- Moving the markets
A slow deterioration of equity prices, which started last week, accelerated today with the broad markets plummeting, as the chart above shows. There was simply no place to hide and those investors, counting on the bond portion of their portfolios for safety, were disappointed as the 20-year bond ETF (TLT) dropped in sympathy with stocks bringing the YTD loss to over 10%.
Rising bond yields continue to be culprit causing uncertainty and extending this month’s losses while giving new meaning to the term “Red October,” The S&P 500 not only extended its slide for the 5th consecutive day but also fell below its 5-day M/A for the 4th session, creating doubt as to whether this level could serve as one of support.
The index has also reached a point that is only 20 points away from breaking through its 200-day M/A which, if broken, would very likely confirm more downside action and a return to bear market territory. What is concerning is that the magnitude of today’s correction, as opposed to the ones in February and March, happened in just one day.

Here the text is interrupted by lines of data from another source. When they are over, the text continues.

import Summits.CriticalPhenomena.PercolationContinuityZ3.Theorems.Transplant.FKConnectivityAllQForestAdjacentTriangleCluster
import HarnessLib

/-!
# The fan of length two (`e = ov`, `h = ox`, `f = oy`, `p = vx`, `q = xy`): tools, inside facts and the first three toggle pieces

Support file (`--supports stmt-CriticalPhenomena-4575`), FK sub-lane `prim-bschramm-fk-1` (gen 21) of the post-continuity programme;
builds on p205010 (kernel theorem, internal audit signed; external expert review pending).  No definitions, no named facts, no sorries;
standard axioms.  Part 1 of 2 (`…ForestAdjacentFanTwo` assembles).

GOAL (the two files together): the square-free adjacent forest Rayleigh inequality — `AdjForestRayleighNoSqOn`'s inequality
`#(Fo ∩ {e, f ∈ ω}, Fo) ≤ #(Fo ∩ {e ∈ ω}, Fo ∩ {f ∈ ω})`, i.e. negative correlation of `e = ov`, `f = oy` in the uniform ordered
two-forest partition of a finite multigraph — on every fibre containing the fan `o ∗ (v x y)`: `v` and `y` have a common neighbour `x`
adjacent to `o`.  This is the case ℓ = 2 of the lineage's LOCALLY-CONNECTED THEOREM (memo bschramm/FROM-fk-1-g21-SIGMA-EXCHANGE.md §3:
(♣)⁰ at `(o; v, y)` whenever `v, y` lie in one component of `G[N(o)]`; ℓ = 1 is `…ForestAdjacentTriangle`).
METHOD (near-tight gadgets written as one global σ-equivariant injection): the fan `U = {o, v, x, y}` carries `5 = 2·4 − 3` inside
pairs, so in every counted pair `(ω, ω ∆ M)` one class holds a spanning tree of `U`, the other a two-component forest; a bad `ω ∋ e, f`
has exactly one of the four inside types `p ∈ ω` / `q ∈ ω` / `h ∈ ω` / none, and is sent to a good pair by ONE of the two fan toggles
`f ↔ q` (`ι`) or `e ↔ p` (`ι'`, followed by the swap `ω ↦ ω ∆ M`), the choice depending on the type and one reachability bit of the
outside; the six pieces land injectively in six pairwise disjoint parts of the good pairs.
THIS FILE: `not_reachable_sdiff_singleton_of_mem`, `mem_symmDiff_iff_not_mem`, **`fibreCount_exchange_le_of`**
(gen 21's exchange injection with caller-chosen targets), `reach_of_mem{_sdiff,_sdiff₂}`; distinctness of the five fan pairs; the
inside exclusions (`h ∈ ω ⇒ p, q ∉ ω`; `p ∈ ω ⇒ h, q ∉ ω`; `q ∈ ω ⇒ h, p ∉ ω` — triangles `vox`, `xoy`, square `ovxy`);
`fibreCount_split_pred`; pieces **`fanTwo_piece_p`** (`ι`), **`fanTwo_piece_q`** (`ι'`), **`fanTwo_piece_h_pos`** (`ι`, partner joins
`o, v` off `{p, q}`).
[cite: SempleWelsh2008, Conj. 1.1 (p. 2); Thm. 4.2 (p. 11)] [cite: Linusson2011, Prop. 2.6] [cite: Grimmett2006, §1.5 (p. 13)]
-/

noncomputable section

namespace Summit.CriticalPhenomena.PercolationContinuityZ3.Theorems
namespace FK

open MeasureTheory Set Literature.Probability.LatticeModels Literature.Probability.Percolation
open scoped Classical symmDiff

variable {V : Type*} [Fintype V]

/-! ### Tools -/

section Tools

variable {M u₀ : BondConfig V}

omit [Fintype V] in
/-- **Removing a pair of a forest separates its ends.** [cite: Grimmett2006, §1.5 (p. 13)] -/
theorem not_reachable_sdiff_singleton_of_mem {ω : BondConfig V} {a b : V} (hF : IsForestCfg ω) (hab : a ≠ b) (h : s(a, b) ∈ ω) :
    ¬ (openGraph (ω \ {s(a, b)})).Reachable a b := by
  have h' : s(a, b) ∉ ω \ {s(a, b)} := fun h' => h'.2 rfl
  have hback : insert s(a, b) (ω \ {s(a, b)}) = ω := by rw [insert_sdiff_singleton, insert_eq_of_mem h]
  have hF' : IsForestCfg (insert s(a, b) (ω \ {s(a, b)})) := by rwa [hback]
  exact ((isForestCfg_insert_iff hab h').1 hF').2

omit [Fintype V] in
/-- A free pair lies in the partner iff it does not lie in the configuration. [folklore] -/
theorem mem_symmDiff_iff_not_mem {ω : BondConfig V} {z : Sym2 V} (hz : z ∈ M) : z ∈ ω ∆ M ↔ z ∉ ω := by
  rw [Set.mem_symmDiff]; tauto

omit [Fintype V] in
/-- A present pair stays present off two other pairs. [folklore] -/
theorem mem_sdiff_sdiff_of_ne {ω : BondConfig V} {z a b : Sym2 V} (hz : z ∈ ω) (hza : z ≠ a) (hzb : z ≠ b) : z ∈ (ω \ {a}) \ {b} :=
  ⟨⟨hz, hza⟩, hzb⟩

/-- **The exchange injection, generic targets**: for free pairs `a ≠ g` of `M`, if every counted `ω` of the source holds `a`, misses
`g`, and its exchange `(ω ∖ {a}) ∪ {g}` (with partner `((ω ∆ M) ∖ {g}) ∪ {a}`) lands in the target pair of events, then the source count
is at most the target count. [cite: Linusson2011, Prop. 2.6] -/
theorem fibreCount_exchange_le_of {a g : Sym2 V} (haM : a ∈ M) (hgM : g ∈ M) {S B₀ A' B' : Set (BondConfig V)}
    (h : ∀ ω, ω \ M = u₀ → ω ∈ S → ω ∆ M ∈ B₀ →
      a ∈ ω ∧ g ∉ ω ∧ insert g (ω \ {a}) ∈ A' ∧ insert a ((ω ∆ M) \ {g}) ∈ B') :
    fibreCount M u₀ S B₀ ≤ fibreCount M u₀ A' B' := by
  refine fibreCount_le_of_injOn (fun ω => insert g (ω \ {a})) (fun ω hω hA hB => ?_) (fun ω ω' hω hA hB hω' hA' hB' he => ?_)
  · obtain ⟨ha, hg, hA', hB'⟩ := h ω hω hA hB
    exact ⟨by rw [insert_sdiff_singleton_sdiff haM hgM, hω], hA', by rw [insert_sdiff_singleton_symmDiff haM hgM ha hg]; exact hB'⟩
  · obtain ⟨ha, hg, -, -⟩ := h ω hω hA hB
    obtain ⟨ha', hg', -, -⟩ := h ω' hω' hA' hB'
    rw [← insert_sdiff_insert_sdiff_cancel ha hg, ← insert_sdiff_insert_sdiff_cancel ha' hg']
    exact congrArg (fun s => insert a (s \ {g})) he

Usually, you’d see some bobbing and weaving, along with a slow deterioration of prices, followed by more accelerated selling. Today, all happened at once which, to my way of thinking, could only mean 2 things:
- The sell-off was an outlier and simply overdone and is quickly followed by a rebound, or
- The bullish crowd just disappeared and computer algos will push this market lower and into bear market territory ending the current bullish cycle, which has only lasted this long due to the Fed’s QE and lower rates, both of which may now be a thing of the past
When looking at charts of the sectors that are fundamentally important for the economy, we see nothing but bearish trends in the following areas: Financials, Semiconductors, Home-builders, Autos, Materials, Copper, Lumber and credit markets. There is only one stock that appears to be holding up no matter what. This chart tells the story.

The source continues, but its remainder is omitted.